Discovery identifies plausible candidates and preserves their evidence; it does not own final severity calibration. For reportability and severity examples, defer to ../attack-path-analysis/references/severity-policy.md during attack-path analysis.

Avoid:

  • generic "needs more validation" comments with no exploit path
  • maintainability complaints
  • duplicate variants of the same root issue

Output Contract

If there are no plausible candidates, return a no-findings result.

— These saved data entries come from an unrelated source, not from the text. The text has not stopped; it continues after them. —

import Summits.RiemannHypothesis.RiemannHypothesis.Theorems.PfPersistenceHalfLineBiasMellin
import Literature.NumberTheory.LFunctions.ZetaScrewThm17Proofs
import HarnessLib

/-!
# LANDAU for the half-line Chebyshev bias — V: the screw identity and Suzuki 2024 Thm 1 (i) ⇒ (ii), (iii)

Cell `pub-rhpf` (mechanism/rigidity campaign; **no RH claims**), CAND SEAT 7 gen 8, CASE-DAG v6 §6
kernel target LANDAU. The half-line Chebyshev bias `B(x) = Σ_{n≤x} Λ(n) n^{-1/2} log(x/n) − 4√x`
(`hlb`, `= chebyshevHalfLineBias`, Suzuki 2024) and Suzuki's SCREW FUNCTION `Ψ` of `ζ`
(`zetaScrew`, Suzuki 2023 (1.1)) share the prime sum `Σ_{n ≤ e^t} Λ(n) n^{-1/2}(t − log n)`
(`wR_eq_zetaScrewPrimeSum`), whence the exact, unconditional SCREW IDENTITY (`hlb_add_zetaScrew`)

  `B(x) + Ψ(log x) = 4 x^{-1/2} − 8 − (log x)/2 · L + (1/4)(C − x^{-1/2} Φ(x^{-2}, 2, 1/4))`, `x ≥ 1`,

with `L = γ₀ + π/2 + 3 log 2 + log π` (`= log π − (Γ'/Γ)(1/4) ≈ 5.37`) and `C = ζ(2, 1/4)`; crude
numerics (`C ≤ 8π²/3`, `L ≥ 5`) give the unconditional `B(x) + Ψ(log x) ≤ 3 − (5/2) log x`
(`hlb_add_zetaScrew_le`). Since RH ⇒ `Ψ ≥ 0` is PROVED in the tree
(`ZetaScrewThm17.zetaScrew_nonneg_of_RH`, Suzuki 2023 Thm 1.7 via Thm 1.1 (2)), this yields

* `hlb_le_of_riemannHypothesis`: RH ⇒ `B(x) ≤ 3 − (5/2) log x` for `x ≥ 1`;
* `chebyshevHalfLineBias_nonpos_of_riemannHypothesis`: RH ⇒ `B(x) ≤ 0` for `x ≥ 4`, i.e.
  **Suzuki 2024 Thm 1 (i) ⇒ (ii)** (`suzuki2024_thm1_mp`, with the explicit `x₀ = 4`);
* `tendsto_hlb_atBot_of_riemannHypothesis`: RH ⇒ `B(x) → −∞` (Suzuki 2024 Thm 1 (i) ⇒ (iii)).

Together with the RH-free direction (ii) ⇒ (i) (MV 15.3 for `B`, files
`PfPersistenceHalfLineBias{Landau,Dictionary}`) this discharges the named fact `Suzuki2024_thm1`
(done in the dictionary's sequel, which imports both). For the cell: the upper `O(1)` reader of `B`
is SOUND under RH (hence exactly RH-strength), and — unconditionally — `lim inf B = −∞`.
Sorry-free; the only RH-dependence is through the displayed hypotheses.

References: M. Suzuki, *Aspects of the screw function corresponding to the Riemann zeta-function*,
J. Lond. Math. Soc. 108 (2023), arXiv:2206.03682 [Suzuki2023]; M. Suzuki, arXiv:2411.07436 (2024),
Thm. 1 [Suzuki2024].
-/

noncomputable section

-- the sub-problem path RiemannHypothesis/RiemannHypothesis duplicates a namespace (D-0017)
set_option linter.dupNamespace false

open Filter Topology Set

namespace Summit.RiemannHypothesis.RiemannHypothesis.Theorems.PfPersistenceHalfLineBiasScrew

open Literature.NumberTheory.LFunctions
open Summit.RiemannHypothesis.RiemannHypothesis.Theorems.PfPersistenceDilatingLandauWeightedMellin
open Summit.RiemannHypothesis.RiemannHypothesis.Theorems.PfPersistenceHalfLineBiasMellin

/-! ## §1 The screw identity -/

/-- The log-Riesz mean `R(x) = Σ_{n≤x} Λ(n) n^{-1/2} log(x/n)` is Suzuki's prime sum `φ` of the screw
function at `t = log x` (`x ≥ 1`). [cite: Suzuki2023, (1.1) and Prop. 2.1; Suzuki2024, (1.5)] -/
theorem wR_eq_zetaScrewPrimeSum {x : ℝ} (hx : 1 ≤ x) : wR x = zetaScrewPrimeSum (Real.log x) := by
  have hx0 : 0 < x := by linarith
  rw [wR_eq hx0, zetaScrewPrimeSum, abs_of_nonneg (Real.log_nonneg hx), Real.exp_log hx0]
  refine Finset.sum_congr rfl fun n hn ↦ ?_
  have hn0 : (0 : ℝ) < n := by exact_mod_cast (Finset.mem_Icc.1 hn).1
  rw [wcoef, Real.sqrt_eq_rpow, Real.log_div hx0.ne' hn0.ne']

/-- `e^{(log x)/2} = x^{1/2}` for `x > 0`. [folklore] -/
theorem exp_log_half {x : ℝ} (hx : 0 < x) : Real.exp (Real.log x / 2) = x ^ (1 / 2 : ℝ) := by
  rw [Real.rpow_def_of_pos hx]; congr 1; ring

/-- `e^{-(log x)/2} = x^{-1/2}` for `x > 0`. [folklore] -/
theorem exp_neg_log_half {x : ℝ} (hx : 0 < x) :
    Real.exp (-(Real.log x / 2)) = x ^ (-(1 / 2 : ℝ)) := by
  rw [Real.rpow_def_of_pos hx]; congr 1; ring

/-- **The screw identity** (unconditional): for `x ≥ 1`,
`B(x) + Ψ(log x) = 4x^{-1/2} − 8 − (log x)/2·(γ₀ + π/2 + 3 log 2 + log π)
  + (1/4)(Σ_k (k+1/4)^{-2} − x^{-1/2} Φ(e^{-2 log x}, 2, 1/4))`.
[cite: Suzuki2023, (1.1); Suzuki2024, (1.5)] -/
theorem hlb_add_zetaScrew {x : ℝ} (hx : 1 ≤ x) :
    hlb x + zetaScrew (Real.log x) =
      4 * x ^ (-(1 / 2 : ℝ)) - 8
        - Real.log x / 2 * (Real.eulerMascheroniConstant + Real.pi / 2 + 3 * Real.log 2
            + Real.log Real.pi)
        + (1 / 4) * ((∑' k : ℕ, 1 / ((k : ℝ) + 1 / 4) ^ 2)
            - x ^ (-(1 / 2 : ℝ)) * hurwitzLerchQuarter (Real.log x)) := by
  have hx0 : 0 < x := by linarith
  rw [zetaScrew_eq, ← wR_eq_zetaScrewPrimeSum hx, abs_of_nonneg (Real.log_nonneg hx),
    exp_log_half hx0, exp_neg_log_half hx0, hlb]
  ring

/-- Dropping the non-negative Hurwitz–Lerch term: for `x ≥ 1`,
`B(x) + Ψ(log x) ≤ 4x^{-1/2} − 8 + C/4 − (log x)/2 · L`. [cite: Suzuki2023, (1.1)] -/
theorem hlb_add_zetaScrew_le' {x : ℝ} (hx : 1 ≤ x) :
    hlb x + zetaScrew (Real.log x) ≤
      4 * x ^ (-(1 / 2 : ℝ)) - 8 + (1 / 4) * (∑' k : ℕ, 1 / ((k : ℝ) + 1 / 4) ^ 2)
        - Real.log x / 2 * (Real.eulerMascheroniConstant + Real.pi / 2 + 3 * Real.log 2
            + Real.log Real.pi) := by
  have hx0 : 0 < x := by linarith
  rw [hlb_add_zetaScrew hx]
  have hH : 0 ≤ x ^ (-(1 / 2 : ℝ)) * hurwitzLerchQuarter (Real.log x) :=
    mul_nonneg (Real.rpow_nonneg hx0.le _) (hurwitzLerchQuarter_nonneg _)
  linarith

/-! ## §2 Crude numerics: `C ≤ 8π²/3 < 26.46`, `L ≥ 5` -/

/-- `C = ζ(2, 1/4) = Σ_{k≥0} (k + 1/4)^{-2} ≤ 16 Σ_{k≥0} (k+1)^{-2} = 8π²/3`
(termwise `(k+1)² ≤ (4k+1)²`). [folklore] -/
theorem tsum_quarter_sq_le : (∑' k : ℕ, 1 / ((k : ℝ) + 1 / 4) ^ 2) ≤ 8 * Real.pi ^ 2 / 3 := by
  have hz : HasSum (fun k : ℕ ↦ (1 : ℝ) / ((k + 1 : ℕ) : ℝ) ^ 2) (Real.pi ^ 2 / 6) := by
    have h := (hasSum_nat_add_iff' 1).2 hasSum_zeta_two
    simpa using h
  have hg : HasSum (fun k : ℕ ↦ (16 : ℝ) / ((k : ℝ) + 1) ^ 2) (8 * Real.pi ^ 2 / 3) := by
    have h16 := hz.mul_left 16
    have h8 : (16 : ℝ) * (Real.pi ^ 2 / 6) = 8 * Real.pi ^ 2 / 3 := by ring
    rw [h8] at h16
    refine h16.congr_fun fun k ↦ ?_
    push_cast
    ring
  refine hg.tsum_eq ▸ summable_one_div_nat_add_quarter_sq.tsum_le_tsum (fun k ↦ ?_) hg.summable
  have hk : (0 : ℝ) ≤ k := Nat.cast_nonneg k
  rw [div_le_div_iff₀ (by positivity) (by positivity), one_mul]
  nlinarith [sq_nonneg ((k : ℝ) + 1), sq_nonneg (k : ℝ)]

/-- `C/4 ≤ 27/4 − 1/8` (any explicit bound below `7` will do; from `π < 3.15`). [folklore] -/
theorem quarter_tsum_quarter_sq_le :
    (1 / 4 : ℝ) * (∑' k : ℕ, 1 / ((k : ℝ) + 1 / 4) ^ 2) ≤ 663 / 100 := by
  have hπ := Real.pi_lt_d2
  have hπ0 := Real.pi_pos.le
  have hsq : Real.pi ^ 2 ≤ 3.15 ^ 2 := by
    rw [sq, sq]; exact mul_le_mul hπ.le hπ.le hπ0 (by norm_num)
  have h := tsum_quarter_sq_le
  nlinarith

/-- `L = γ₀ + π/2 + 3 log 2 + log π ≥ 5` (`γ₀ > 1/2`, `π > 3`, `log 2 > 0.693`, `log π > 1`).
[folklore] -/
theorem five_le_screwSlope :
    (5 : ℝ) ≤ Real.eulerMascheroniConstant + Real.pi / 2 + 3 * Real.log 2 + Real.log Real.pi := by
  have hγ := Real.one_half_lt_eulerMascheroniConstant
  have hπ := Real.pi_gt_three
  have h2 := Real.log_two_gt_d9
  have hlogπ : 1 < Real.log Real.pi := by
    rw [Real.lt_log_iff_exp_lt Real.pi_pos]
    have he := Real.exp_one_lt_d9
    linarith
  linarith

/-- **Unconditional one-line bound** `B(x) + Ψ(log x) ≤ 3 − (5/2) log x` for `x ≥ 1`.
[cite: Suzuki2023, (1.1); Suzuki2024, (1.5)] -/
theorem hlb_add_zetaScrew_le {x : ℝ} (hx : 1 ≤ x) :
    hlb x + zetaScrew (Real.log x) ≤ 3 - 5 / 2 * Real.log x := by
  have h := hlb_add_zetaScrew_le' hx
  have hC := quarter_tsum_quarter_sq_le
  have hL := five_le_screwSlope
  have hxr : x ^ (-(1 / 2 : ℝ)) ≤ 1 := Real.rpow_le_one_of_one_le_of_nonpos hx (by norm_num)
  have hlog : 0 ≤ Real.log x := Real.log_nonneg hx
  nlinarith

/-! ## §3 Under RH: Suzuki 2024 Thm 1 (i) ⇒ (ii) and (i) ⇒ (iii) -/

/-- **RH ⇒ `B(x) ≤ 3 − (5/2) log x`** for `x ≥ 1` (RH ⇒ `Ψ ≥ 0`, Suzuki 2023 Thm 1.7, proved in the
tree as `ZetaScrewThm17.zetaScrew_nonneg_of_RH`). [cite: Suzuki2023, Thm 1.7; Suzuki2024, Thm 1] -/
theorem hlb_le_of_riemannHypothesis (hRH : RiemannHypothesis) {x : ℝ} (hx : 1 ≤ x) :
    hlb x ≤ 3 - 5 / 2 * Real.log x := by
  have h := hlb_add_zetaScrew_le hx
  have hΨ := ZetaScrewThm17.zetaScrew_nonneg_of_RH hRH (Real.log x)
  linarith

/-- **RH ⇒ `B(x) ≤ 0` for `x ≥ 4`** (`(5/2) log 4 > 3`). [cite: Suzuki2024, Thm 1 ((i) ⇒ (ii))] -/
theorem hlb_nonpos_of_riemannHypothesis (hRH : RiemannHypothesis) {x : ℝ} (hx : 4 ≤ x) :
    hlb x ≤ 0 := by
  have h := hlb_le_of_riemannHypothesis hRH (by linarith : (1 : ℝ) ≤ x)
  have h4 : Real.log 4 ≤ Real.log x := Real.log_le_log (by norm_num) hx
  have hlog4 : (1.38 : ℝ) < Real.log 4 := by
    have : Real.log 4 = 2 * Real.log 2 := by
      rw [show (4 : ℝ) = 2 ^ 2 by norm_num, Real.log_pow]; norm_num
    rw [this]; linarith [Real.log_two_gt_d9]
  linarith

/-- **RH ⇒ `chebyshevHalfLineBias x ≤ 0` for `x ≥ 4`.** [cite: Suzuki2024, Thm 1 ((i) ⇒ (ii))] -/
theorem chebyshevHalfLineBias_nonpos_of_riemannHypothesis (hRH : RiemannHypothesis) {x : ℝ}
    (hx : 4 ≤ x) : chebyshevHalfLineBias x ≤ 0 := by
  rw [← hlb_eq_chebyshevHalfLineBias (by linarith)]
  exact hlb_nonpos_of_riemannHypothesis hRH hx

/-- **Suzuki 2024 Theorem 1, (i) ⇒ (ii)**, in the printed shape of `Suzuki2024_thm1` (with `x₀ = 4`).
[cite: Suzuki2024, Thm 1] -/
theorem suzuki2024_thm1_mp (hRH : RiemannHypothesis) :
    ∃ x₀ : ℝ, 2 ≤ x₀ ∧ ∀ x : ℝ, x₀ ≤ x → chebyshevHalfLineBias x ≤ 0 :=
  ⟨4, by norm_num, fun _ hx ↦ chebyshevHalfLineBias_nonpos_of_riemannHypothesis hRH hx⟩

/-- **RH ⇒ `B(x) → −∞`** (Suzuki 2024 Thm 1 (i) ⇒ (iii)). [cite: Suzuki2024, Thm 1] -/
theorem tendsto_hlb_atBot_of_riemannHypothesis (hRH : RiemannHypothesis) :
    Tendsto hlb atTop atBot := by
  have hlin : Tendsto (fun x : ℝ ↦ 3 - 5 / 2 * Real.log x) atTop atBot := by
    have h1 : Tendsto (fun x : ℝ ↦ 5 / 2 * Real.log x) atTop atTop :=
      Real.tendsto_log_atTop.const_mul_atTop (by norm_num)
    have h2 := tendsto_atBot_add_const_left atTop (3 : ℝ) (tendsto_neg_atTop_atBot.comp h1)
    refine h2.congr' (Eventually.of_forall fun x ↦ ?_)
    simp only [Function.comp]; ring
  refine tendsto_atBot_mono' atTop ?_ hlin
  filter_upwards [eventually_ge_atTop (1 : ℝ)] with x hx
  exact hlb_le_of_riemannHypothesis hRH hx

/-- **RH ⇒ `B(x) ≤ −A` eventually, for every `A`.** [cite: Suzuki2024, Thm 1] -/
theorem eventually_hlb_le_of_riemannHypothesis (hRH : RiemannHypothesis) (A : ℝ) :
    ∀ᶠ x in atTop, hlb x ≤ -A :=
  (tendsto_hlb_atBot_of_riemannHypothesis hRH).eventually (eventually_le_atBot (-A))

/-- **RH ⇒ `chebyshevHalfLineBias x → −∞`.** [cite: Suzuki2024, Thm 1] -/
theorem tendsto_chebyshevHalfLineBias_atBot_of_riemannHypothesis (hRH : RiemannHypothesis) :
    Tendsto chebyshevHalfLineBias atTop atBot := by
  refine (tendsto_hlb_atBot_of_riemannHypothesis hRH).congr' ?_
  filter_upwards [eventually_gt_atTop (0 : ℝ)] with x hx
  exact hlb_eq_chebyshevHalfLineBias hx

/-! ## §4 The screw function read through `B` (unconditional rearrangements) -/

/-- `Ψ(log x) ≥ −B(x) − 9 − (log x)/2 · L` would be the lower companion; we record the useful
direction: **a lower bound on `Ψ` at `t = log x` is an upper bound on `B(x)`**:
`Ψ(log x) ≥ −M ⇒ B(x) ≤ 3 + M − (5/2) log x` (`x ≥ 1`). [cite: Suzuki2023, (1.1)] -/
theorem hlb_le_of_zetaScrew_ge {x M : ℝ} (hx : 1 ≤ x) (hΨ : -M ≤ zetaScrew (Real.log x)) :
    hlb x ≤ 3 + M - 5 / 2 * Real.log x := by
  have h := hlb_add_zetaScrew_le hx
  linarith

/-- **`Ψ(t) ≥ −M` for all large `t` ⇒ `B(x) ≤ 3 + M − (5/2) log x` for all large `x`** (in
particular `B` is eventually bounded above — which is RH-strength by MV 15.3 for `B`, see the
dictionary file). [cite: Suzuki2023, (1.1) and Thm 1.7] -/
theorem eventually_hlb_le_of_zetaScrew_ge {M : ℝ} (hΨ : ∀ᶠ t in atTop, -M ≤ zetaScrew t) :
    ∀ᶠ x in atTop, hlb x ≤ 3 + M - 5 / 2 * Real.log x := by
  filter_upwards [Real.tendsto_log_atTop.eventually hΨ, eventually_ge_atTop (1 : ℝ)] with x h hx
  exact hlb_le_of_zetaScrew_ge hx h

/-- **`Ψ(t) ≥ −A e^{τ t}` for all large `t` ⇒ `B(x) ≤ (A + 3) x^τ` for all large `x`** (`τ ≥ 0`):
one-sided exponential-scale lower readers of the screw function are one-sided power-scale upper
readers of `B`. [cite: Suzuki2023, (1.1)] -/
theorem eventually_hlb_le_rpow_of_zetaScrew_ge {A τ : ℝ} (hτ : 0 ≤ τ)
    (hΨ : ∀ᶠ t in atTop, -(A * Real.exp (τ * t)) ≤ zetaScrew t) :
    ∀ᶠ x in atTop, hlb x ≤ (A + 3) * x ^ τ := by
  filter_upwards [Real.tendsto_log_atTop.eventually hΨ, eventually_ge_atTop (1 : ℝ)] with x h hx
  have hx0 : 0 < x := by linarith
  have hexp : Real.exp (τ * Real.log x) = x ^ τ := by
    rw [Real.rpow_def_of_pos hx0, mul_comm]
  rw [hexp] at h
  have h1 := hlb_add_zetaScrew_le hx
  have hxτ : 1 ≤ x ^ τ := Real.one_le_rpow hx hτ
  have hlog : 0 ≤ Real.log x := Real.log_nonneg hx
  nlinarith

end Summit.RiemannHypothesis.RiemannHypothesis.Theorems.PfPersistenceHalfLineBiasScrew

end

Otherwise, for each candidate include:

  • candidate id
  • title
  • affected locations, with labels when more than one applies: entrypoint/wrapper, root_control, sink, and concrete_implementation
  • instance key in the form <family>:<file>:<line> for repository-wide and scoped-path scans
  • seed or ledger row id for repository-wide and scoped-path seeded/root-control rows when available
  • advisory/source reference for advisory-seeded rows when available
  • attacker-controlled source
  • vulnerable sink or broken control
  • impact
  • why the issue is plausible from the current code
  • closest apparent control and why it is absent, bypassed, mis-scoped, or incomplete
  • whether validation is recommended
  • relevant_lines for diff-scoped scans when the bug overlaps the diff and those lines are relevant to the bug
  • taxonomy with CWE IDs when known
  • enough evidence that a later reviewer can understand why the candidate is technically plausible before validation

When candidates are emitted, create the per-finding directory from ../../references/scan-artifacts.md and append one discovery receipt to that finding's candidate ledger. The ledger row should identify the candidate, scan scope, discovery status, affected locations, and the discovery artifact or evidence that produced it.

Hard Rules

  • Use the tools to examine repository files before making decisions.
  • Focus on the actual changes, not the commit message.
  • Stay anchored to the diff and the files it relies on for diff-scoped scans. For repository-wide and scoped-path scans, treat the resolved audit scope as in scope and ignore diff-overlap restrictions for affected locations.
  • Candidate discovery is about plausibility, not final severity.
  • Do not emit an untracked candidate. Every candidate finding needs a stable candidate id and a discovery receipt in its candidate-ledger path from ../../references/scan-artifacts.md so later validation and attack-path analysis can prove coverage for that exact finding.
  • Do not add relevant_lines when no bug exists. For diff-scoped scans, add relevant_lines only when the bug overlaps the diff and those lines are relevant to the bug.
  • Do not turn discovery into full validation or full severity calibration.
  • Continue reviewing until no additional distinct plausible candidates remain.
  • Save a final visible report using the finding discovery report path from ../../references/scan-artifacts.md.